== ENTRIES SUPPLIED ==
import Literature.NumberTheory.DiophantineGeometry.RothNearbyRationals
import Literature.NumberTheory.DiophantineApproximation.SPartPolynomialValuesProofs

/-!
# The `p`-adic Roth theorem over `ℚ` (Ridout) — II. Local estimates and the product formula

Second file towards the `p`-adic Thue–Siegel–Roth theorem for integers over `ℚ` (Ridout 1958
[Ridout1958]; Bombieri–Gubler [BombieriGubler2006] Thm. 6.2.3, 6.2.5–6.2.6), on top of the
tree's proof of Roth's theorem after Schmidt [Schmidt1980] (`DiophantineGeometry/Roth*`). Here:
the estimates of Steps III–IV of Bombieri–Gubler's proof (6.2.9 / §6.4: *"the upper bound"* by
Taylor's formula at each place and *"the Liouville lower bound"* by the product formula), in the
form used in `RidoutAssembly.lean`, i.e. for `K = ℚ`, integer polynomials, diagonal targets
`(θ_v, …, θ_v)` and rational points.

* `Ridout.norm_aeval_le_one`, `Ridout.norm_root_le_one` — integer polynomials take values of
  norm `≤ 1` at points of norm `≤ 1` of an ultrametric field; roots of monic integer polynomials
  have norm `≤ 1` (algebraic integers are `v`-adic integers).
* `Ridout.norm_aeval_le_of_indexGe` — **the ultrametric upper bound** (B–G Step III at a finite
  place): if `P ∈ ℤ[X₁..X_m]` has index `≥ w` at `(θ,…,θ)` (`‖θ‖ ≤ 1`) and `‖ρ_h − θ‖ ≤ δ_h`, then
  `‖P(ρ)‖ ≤ Φ` for any bound `Φ` of the monomials `Π δ_h^{i_h}` over `i ≤ r`, `wt i ≥ w`
  (Taylor's formula `Roth.taylor_formula` and the ultrametric inequality — no binomial losses).
* `Ridout.abs_aeval_le_of_indexGe_zero` — **the archimedean upper bound at the target `0`**
  (`α_∞ = ∞` after B–G 6.2.5): index `≥ w` at the origin kills the monomials of weight `< w`, so
  `|P(ρ)| ≤ Π(r_h+1) · |P| · Φ` for any bound `Φ` of `Π |ρ_h|^{i_h}` over `i ≤ r`, `wt i ≥ w`.
* `Ridout.prod_rpow_le_exp` — the weight bookkeeping `Π_h q_h^{-s i_h} ≤ exp(-s W Σ i_h/r_h)` when
  `W ≤ r_h log q_h` (Schmidt's (8.4), B–G Step V).
* `Ridout.exists_int_aeval_eq`, `Ridout.aeval_ratCast` — clearing denominators over `ℚ`
  (`q₁^{r₁}⋯q_m^{r_m} P(p/q) ∈ ℤ`) and transport of `ℚ`-values to any field of characteristic `0`.
* `Ridout.sPart_dvd`, `Ridout.one_le_abs_mul_prod_norm` — **the product formula lower bound**
  (B–G Step IV over `ℚ`): for a non-zero integer `z` and a finite set of primes `S`,
  `1 ≤ |z| · Π_{p ∈ S} |z|_p`.

## References

* [BombieriGubler2006] E. Bombieri, W. Gubler, *Heights in Diophantine Geometry*, CUP 2006,
  6.2.9 (Steps III–V), §6.4.
* [Schmidt1980] W. M. Schmidt, *Diophantine Approximation*, LNM 785, Springer 1980, Ch. V §8.
* [Ridout1958] D. Ridout, *The `p`-adic generalization of the Thue–Siegel–Roth theorem*,
  Mathematika 5 (1958) 40–48.
-/

noncomputable section

open MvPolynomial Finset Real
open scoped Polynomial

namespace Literature.NumberTheory.DiophantineApproximation

namespace Ridout

open Literature.NumberTheory.DiophantineGeometry.Roth

/-! ### Integer polynomials at `v`-adic integers -/

section Ultrametric

variable {K : Type*} [NormedField K] [IsUltrametricDist K]

/-- An integer polynomial takes values of norm `≤ 1` at points of norm `≤ 1` of an ultrametric
normed field. [folklore] -/
theorem norm_aeval_le_one {σ : Type*} [Fintype σ] (P : MvPolynomial σ ℤ) (a : σ → K)
    (ha : ∀ s, ‖a s‖ ≤ 1) :
    ‖aeval a P‖ ≤ 1 := by
  classical
  rw [MvPolynomial.aeval_def, MvPolynomial.eval₂_eq']
  refine IsUltrametricDist.norm_sum_le_of_forall_le_of_nonneg zero_le_one fun j _ => ?_
  rw [norm_mul, norm_prod]
  refine mul_le_one₀ ?_ (by positivity) (Finset.prod_le_one (fun _ _ => by positivity) ?_)
  · simpa using IsUltrametricDist.norm_intCast_le_one K (P.coeff j)
  · intro s _
    rw [norm_pow]
    exact pow_le_one₀ (norm_nonneg _) (ha s)

/-- A univariate integer polynomial takes values of norm `≤ 1` at points of norm `≤ 1` of an
ultrametric normed field. [folklore] -/
theorem norm_polynomial_aeval_le_one (Q : ℤ[X]) (θ : K) (hθ : ‖θ‖ ≤ 1) :
    ‖Polynomial.aeval θ Q‖ ≤ 1 := by
  rw [Polynomial.aeval_eq_sum_range]
  refine IsUltrametricDist.norm_sum_le_of_forall_le_of_nonneg zero_le_one fun k _ => ?_
  rw [Algebra.smul_def, norm_mul, norm_pow]
  refine mul_le_one₀ ?_ (by positivity) (pow_le_one₀ (norm_nonneg _) hθ)
  simpa using IsUltrametricDist.norm_intCast_le_one K (Q.coeff k)

/-- **Algebraic integers are `v`-adic integers**: a root, in an ultrametric normed field, of a
monic polynomial with integer coefficients has norm `≤ 1` (if `‖θ‖ > 1` then `‖θ^d‖` exceeds the
norm of every other term of `Q(θ) = 0`). [folklore] -/
theorem norm_root_le_one (Q : ℤ[X]) (hQ : Q.Monic) (θ : K) (hθ : Polynomial.aeval θ Q = 0) :
    ‖θ‖ ≤ 1 := by
  by_contra hgt
  rw [not_le] at hgt
  have hθ0 : θ ≠ 0 := by
    rintro rfl; norm_num at hgt
  set d := Q.natDegree with hd
  -- `θ^d = -(Σ_{k<d} q_k θ^k)`
  have hsum : Polynomial.aeval θ Q = ∑ k ∈ range (d + 1), (Q.coeff k : K) * θ ^ k := by
    rw [Polynomial.aeval_eq_sum_range]
    simp [Algebra.smul_def, ← hd]
  have hsplit : θ ^ d = -∑ k ∈ range d, (Q.coeff k : K) * θ ^ k := by
    rw [hθ, Finset.sum_range_succ] at hsum
    have hlead : (Q.coeff d : K) = 1 := by
      rw [hd, ← Polynomial.leadingCoeff, hQ.leadingCoeff]; simp
    rw [hlead, one_mul] at hsum
    exact eq_neg_of_add_eq_zero_right hsum.symm
  -- every term of the right-hand side has norm `≤ ‖θ‖^{d-1} < ‖θ‖^d`
  have hbound : ‖∑ k ∈ range d, (Q.coeff k : K) * θ ^ k‖ ≤ ‖θ‖ ^ d / ‖θ‖ := by
    refine IsUltrametricDist.norm_sum_le_of_forall_le_of_nonneg (by positivity) fun k hk => ?_
    rw [norm_mul, norm_pow]
    have hk' : k + 1 ≤ d := mem_range.mp hk
    calc ‖(Q.coeff k : K)‖ * ‖θ‖ ^ k ≤ 1 * ‖θ‖ ^ k := by
          gcongr; simpa using IsUltrametricDist.norm_intCast_le_one K (Q.coeff k)
      _ ≤ ‖θ‖ ^ (d - 1) := by
          rw [one_mul]; exact pow_le_pow_right₀ hgt.le (by omega)
      _ = ‖θ‖ ^ d / ‖θ‖ := by
          rw [eq_div_iff (norm_ne_zero_iff.mpr hθ0), ← pow_succ]
          congr 1; omega
  have hnorm : ‖θ‖ ^ d ≤ ‖θ‖ ^ d / ‖θ‖ := by
    calc ‖θ‖ ^ d = ‖θ ^ d‖ := (norm_pow _ _).symm
      _ = ‖∑ k ∈ range d, (Q.coeff k : K) * θ ^ k‖ := by rw [hsplit, norm_neg]
      _ ≤ ‖θ‖ ^ d / ‖θ‖ := hbound
  have hpos : 0 < ‖θ‖ ^ d := by positivity
  rw [le_div_iff₀ (by positivity)] at hnorm
  nlinarith

/-! ### The ultrametric upper bound (B–G Step III at a finite place) -/

/-- **The ultrametric upper bound.** Let `P ∈ ℤ[X₀,…,X_{m-1}]` have `deg_{X_h} P ≤ r_h` and index
`≥ w` at `(θ,…,θ)` with respect to `r`, where `‖θ‖ ≤ 1` in an ultrametric normed field, and let
`‖ρ_h − θ‖ ≤ δ_h` (`δ_h ≥ 0`). If `Φ ≥ 0` bounds `Π_h δ_h^{i_h}` for every multi-index `i ≤ r` of
weight `Σ i_h/r_h ≥ w`, then `‖P(ρ)‖ ≤ Φ`. Proof: Taylor's formula
`P(ρ) = Σ_i P_i(θ,…,θ) Π_h (ρ_h − θ)^{i_h}` (`Roth.taylor_formula`), the terms with `wt i < w`
vanish, `‖P_i(θ,…,θ)‖ ≤ 1` (integer coefficients, `‖θ‖ ≤ 1`), and the ultrametric inequality.
[cite: BombieriGubler2006, 6.2.9 Step III and §6.4 (non-archimedean place)] -/
theorem norm_aeval_le_of_indexGe {m : ℕ} (P : MvPolynomial (Fin m) ℤ) (r : Fin m → ℕ)
    (hdeg : ∀ h, P.degreeOf h ≤ r h) (θ : K) (hθ : ‖θ‖ ≤ 1) (w : ℝ)
    (hind : IndexGe P (fun _ : Fin m => θ) r w) (ρ : Fin m → K) (δ : Fin m → ℝ)
    (hδ : ∀ h, ‖ρ h - θ‖ ≤ δ h) (Φ : ℝ) (hΦ0 : 0 ≤ Φ)
    (hΦ : ∀ i : Fin m →₀ ℕ, (∀ h, i h ≤ r h) → w ≤ wt r i → ∏ h, δ h ^ (i h) ≤ Φ) :
    ‖aeval ρ P‖ ≤ Φ := by
  classical
  have hδ0 : ∀ h, 0 ≤ δ h := fun h => (norm_nonneg _).trans (hδ h)
  set T : Finset (Fin m →₀ ℕ) := Finset.Iic (Finsupp.equivFunOnFinite.symm r) with hT
  have hTmem : ∀ i, hasseD i P ≠ 0 → i ∈ T := fun i hi => mem_Iic_of_hasseD_ne_zero r hdeg hi
  rw [taylor_formula_of_subset (fun _ : Fin m => θ) ρ P hTmem]
  refine IsUltrametricDist.norm_sum_le_of_forall_le_of_nonneg hΦ0 fun i hi => ?_
  have hir : ∀ h, i h ≤ r h := by
    intro h
    have := (Finset.mem_Iic.mp hi) h
    simpa using this
  by_cases hwt : wt r i < w
  · rw [hind i hwt, zero_mul, norm_zero]; exact hΦ0
  · rw [not_lt] at hwt
    rw [norm_mul, norm_prod]
    calc ‖aeval (fun _ : Fin m => θ) (hasseD i P)‖ * ∏ h, ‖(ρ h - θ) ^ (i h)‖
        ≤ 1 * ∏ h, δ h ^ (i h) := by
          apply mul_le_mul (norm_aeval_le_one _ _ fun _ => hθ) _ (by positivity) zero_le_one
          refine Finset.prod_le_prod (fun h _ => norm_nonneg _) fun h _ => ?_
          rw [norm_pow]
          exact pow_le_pow_left₀ (norm_nonneg _) (hδ h) _
      _ ≤ Φ := by rw [one_mul]; exact hΦ i hir hwt

end Ultrametric

/-! ### The archimedean upper bound at the target `0` -/

/-- At the origin, `P_i(0,…,0)` is the coefficient of `X^i`. [folklore] -/
theorem aeval_zero_hasseD {m : ℕ} {A : Type*} [CommRing A] (i : Fin m →₀ ℕ)
    (P : MvPolynomial (Fin m) ℤ) :
    aeval (fun _ : Fin m => (0 : A)) (hasseD i P) = ((coeff i P : ℤ) : A) := by
  classical
  have h0 : (fun _ : Fin m => (0 : A)) = 0 := rfl
  rw [h0, MvPolynomial.aeval_zero]
  show algebraMap ℤ A (coeff 0 (hasseD i P)) = _
  rw [coeff_hasseD]
  have h1 : (i.prod fun a b => (i a).choose b) = 1 := Finset.prod_eq_one fun a _ => by simp
  simp [h1]

/-- **The archimedean upper bound at the target `0`.** Let `P ∈ ℤ[X₀,…,X_{m-1}]` have
`deg_{X_h} P ≤ r_h` and index `≥ w` at the origin with respect to `r` (i.e. its monomials have
weight `Σ i_h/r_h ≥ w`), and let `|ρ_h| ≤ δ_h`. If `Φ ≥ 0` bounds `Π_h δ_h^{i_h}` for every `i ≤ r`
of weight `≥ w`, then `|P(ρ)| ≤ Π_h (r_h+1) · |P| · Φ` (at most `Π(r_h+1)` monomials, each of size
`≤ |P| Φ`). This is Step III at the place `∞` for the target `α_∞ = ∞` moved to `0`
(B–G 6.2.5–6.2.6). [cite: BombieriGubler2006, 6.2.9 Step III with 6.2.5 (archimedean place)] -/
theorem abs_aeval_le_of_indexGe_zero {m : ℕ} (P : MvPolynomial (Fin m) ℤ) (r : Fin m → ℕ)
    (hdeg : ∀ h, P.degreeOf h ≤ r h) (w : ℝ) (hind : IndexGe P (fun _ : Fin m => (0 : ℝ)) r w)
    (ρ : Fin m → ℝ) (δ : Fin m → ℝ) (hδ : ∀ h, |ρ h| ≤ δ h) (Φ : ℝ) (hΦ0 : 0 ≤ Φ)
    (hΦ : ∀ i : Fin m →₀ ℕ, (∀ h, i h ≤ r h) → w ≤ wt r i → ∏ h, δ h ^ (i h) ≤ Φ) :
    |aeval ρ P| ≤ (∏ h, ((r h : ℝ) + 1)) * height P * Φ := by
  classical
  rw [MvPolynomial.aeval_def, MvPolynomial.eval₂_eq']
  refine (Finset.abs_sum_le_sum_abs _ _).trans ?_
  have hterm : ∀ j ∈ P.support, |algebraMap ℤ ℝ (P.coeff j) * ∏ h, ρ h ^ (j h)| ≤
      (height P : ℝ) * Φ := by
    intro j hj
    have hjr : ∀ h, j h ≤ r h := fun h => (monomial_le_degreeOf h hj).trans (hdeg h)
    by_cases hwt : wt r j < w
    · have h0 : P.coeff j = 0 := by
        have := hind j hwt
        rw [aeval_zero_hasseD] at this
        exact_mod_cast this
      rw [h0, map_zero, zero_mul, abs_zero]; positivity
    · rw [not_lt] at hwt
      rw [abs_mul, abs_prod]
      apply mul_le_mul (by simpa using abs_coeff_le_height P j) _ (by positivity) (by positivity)
      refine le_trans ?_ (hΦ j hjr hwt)
      refine Finset.prod_le_prod (fun h _ => by positivity) fun h _ => ?_
      rw [abs_pow]
      exact pow_le_pow_left₀ (abs_nonneg _) (hδ h) _
  refine (Finset.sum_le_sum hterm).trans ?_
  rw [Finset.sum_const, nsmul_eq_mul, mul_assoc]
  apply mul_le_mul_of_nonneg_right _ (by positivity)
  exact_mod_cast card_support_le_of_degreeOf_le P r hdeg

/-! ### Weights (Schmidt's (8.4), B–G Step V) -/

/-- **Weight bookkeeping**: if `0 < q_h` and `W ≤ r_h log q_h` for all `h`, then for `s ≥ 0` and
every multi-index `i`, `Π_h (q_h^{-s})^{i_h} ≤ exp(-s · W · Σ_h i_h/r_h)`.
[cite: Schmidt1980, Ch. V §8 (8.4), §11] -/
theorem prod_rpow_le_exp {m : ℕ} (r : Fin m → ℕ) (hr : ∀ h, 0 < r h) (q : Fin m → ℝ)
    (hq : ∀ h, 0 < q h) (W : ℝ) (hW : ∀ h, W ≤ r h * Real.log (q h)) {s : ℝ} (hs : 0 ≤ s)
    (i : Fin m →₀ ℕ) :
    ∏ h, ((q h) ^ (-s)) ^ (i h) ≤ Real.exp (-(s * W * wt r i)) := by
  unfold wt
  rw [mul_sum, ← sum_neg_distrib, Real.exp_sum]
  refine Finset.prod_le_prod (fun h _ => by have := hq h; positivity) fun h _ => ?_
  rw [← Real.rpow_natCast, ← Real.rpow_mul (hq h).le, Real.rpow_def_of_pos (hq h)]
  apply Real.exp_le_exp.mpr
  have hrh : (0 : ℝ) < r h := by exact_mod_cast hr h
  have h1 : s * W * ((i h : ℝ) / r h) ≤ s * (r h * Real.log (q h)) * ((i h : ℝ) / r h) := by
    apply mul_le_mul_of_nonneg_right _ (by positivity)
    exact mul_le_mul_of_nonneg_left (hW h) hs
  have h2 : s * (r h * Real.log (q h)) * ((i h : ℝ) / r h) = Real.log (q h) * (s * i h) := by
    field_simp
  rw [h2] at h1
  have : Real.log (q h) * (-s * (i h : ℝ)) = -(Real.log (q h) * (s * i h)) := by ring
  rw [this]
  linarith

/-! ### Clearing denominators and transport of rational values -/

/-- Clearing denominators over `ℚ`: if `deg_{X_h} P ≤ r_h` then
`q₀^{r₀}⋯q_{m-1}^{r_{m-1}} · P(p₀/q₀,…) ∈ ℤ` (the tree's `Roth.exists_int_aeval_mul_prod_pow` is the
same statement read in `ℝ`). [cite: Schmidt1980, Ch. V §8 (p. 127)] -/
theorem exists_int_aeval_eq {m : ℕ} (P : MvPolynomial (Fin m) ℤ) (r : Fin m → ℕ)
    (hr : ∀ h, P.degreeOf h ≤ r h) (p : Fin m → ℤ) (q : Fin m → ℕ) (hq : ∀ h, 0 < q h) :
    ∃ N : ℤ, aeval (fun h => (p h : ℚ) / q h) P * ∏ h, (q h : ℚ) ^ (r h) = N := by
  classical
  refine ⟨∑ j ∈ P.support, P.coeff j * ∏ h, (p h) ^ (j h) * (q h : ℤ) ^ (r h - j h), ?_⟩
  rw [MvPolynomial.aeval_def, MvPolynomial.eval₂_eq', Finset.sum_mul]
  push_cast
  apply Finset.sum_congr rfl
  intro j hj
  rw [mul_assoc, ← Finset.prod_mul_distrib]
  congr 1
  apply Finset.prod_congr rfl
  intro h _
  have hjr : j h ≤ r h := (monomial_le_degreeOf h hj).trans (hr h)
  have hq0 : (q h : ℚ) ≠ 0 := by exact_mod_cast (hq h).ne'
  rw [div_pow, ← pow_sub_mul_pow (q h : ℚ) hjr]
  field_simp

/-- Transport of rational values: for an integer polynomial and a rational point, the value in
any field of characteristic `0` is the image of the value in `ℚ`. [folklore] -/
theorem aeval_ratCast {m : ℕ} {L : Type*} [Field L] [CharZero L] (P : MvPolynomial (Fin m) ℤ)
    (x : Fin m → ℚ) : aeval (fun h => ((x h : ℚ) : L)) P = ((aeval x P : ℚ) : L) := by
  rw [MvPolynomial.aeval_def, MvPolynomial.aeval_def, ← Rat.coe_castHom,
    MvPolynomial.eval₂_comp_left (Rat.castHom L)]
  have : (Rat.castHom L).comp (algebraMap ℤ ℚ) = algebraMap ℤ L := RingHom.ext_int _ _
  rw [this]
  rfl

/-! ### The product formula lower bound (B–G Step IV over `ℚ`) -/

/-- The `S`-part `Π_{p ∈ S} p^{v_p(z)}` of an integer divides it. [folklore] -/
theorem sPart_dvd (S : Finset Nat.Primes) (z : ℤ) :
    (∏ p ∈ S, ((p : ℕ) : ℤ) ^ padicValInt p z) ∣ z := by
  classical
  refine Finset.prod_dvd_of_coprime ?_ fun p _ => ?_
  · intro p _ p' _ hpp'
    have hne : (p : ℕ) ≠ p' := fun h => hpp' (Nat.Primes.coe_nat_injective h)
    have := (Nat.coprime_pow_primes (padicValInt p z) (padicValInt p' z) p.2 p'.2 hne).isCoprime
    simpa [Function.onFun] using this
  · have h := pow_padicValNat_dvd (p := (p : ℕ)) (n := z.natAbs)
    have h' : ((((p : ℕ) ^ padicValNat p z.natAbs : ℕ)) : ℤ) ∣ z := Int.natCast_dvd.mpr h
    simpa [padicValInt] using h'

/-- **The product formula lower bound over `ℚ`**: for a non-zero integer `z` and a finite set
of primes `S`, `1 ≤ |z| · Π_{p ∈ S} |z|_p` (the omitted places contribute factors `≤ 1` to
`Π_v |z|_v = 1`; equivalently, the `S`-part of `z` is at most `|z|`). This is the "Liouville
lower bound" of Step IV. [cite: BombieriGubler2006, 6.2.9 Step IV and §6.4 (product formula)] -/
theorem one_le_abs_mul_prod_norm (S : Finset Nat.Primes) {z : ℤ} (hz : z ≠ 0) :
    1 ≤ |(z : ℝ)| * ∏ p ∈ S, ‖(z : @PadicAlgCl (p : ℕ) ⟨p.2⟩)‖ := by
  rw [prod_norm_intCast_padicAlgCl S hz]
  have hpos : (0 : ℝ) < ∏ p ∈ S, ((p : ℕ) : ℝ) ^ padicValInt p z :=
    Finset.prod_pos fun p _ => pow_pos (by exact_mod_cast p.2.pos) _
  rw [← div_eq_mul_inv, le_div_iff₀ hpos, one_mul]
  have h1 : (∏ p ∈ S, ((p : ℕ) : ℤ) ^ padicValInt p z : ℤ) ≤ |z| :=
    Int.le_of_dvd (abs_pos.mpr hz) ((sPart_dvd S z).trans (dvd_abs z z |>.mpr dvd_rfl))
  have h2 : ((∏ p ∈ S, ((p : ℕ) : ℤ) ^ padicValInt p z : ℤ) : ℝ) ≤ ((|z| : ℤ) : ℝ) := by
    exact_mod_cast h1
  push_cast at h2
  exact h2

end Ridout

end Literature.NumberTheory.DiophantineApproximation

end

== WHAT YOU HAVE TO DO ==
Your answer should consist of each line of the data above in which the word "hpos" occurs.

== RESULT ==
  have hpos : 0 < ‖θ‖ ^ d := by positivity
  have hpos : (0 : ℝ) < ∏ p ∈ S, ((p : ℕ) : ℝ) ^ padicValInt p z :=
  rw [← div_eq_mul_inv, le_div_iff₀ hpos, one_mul]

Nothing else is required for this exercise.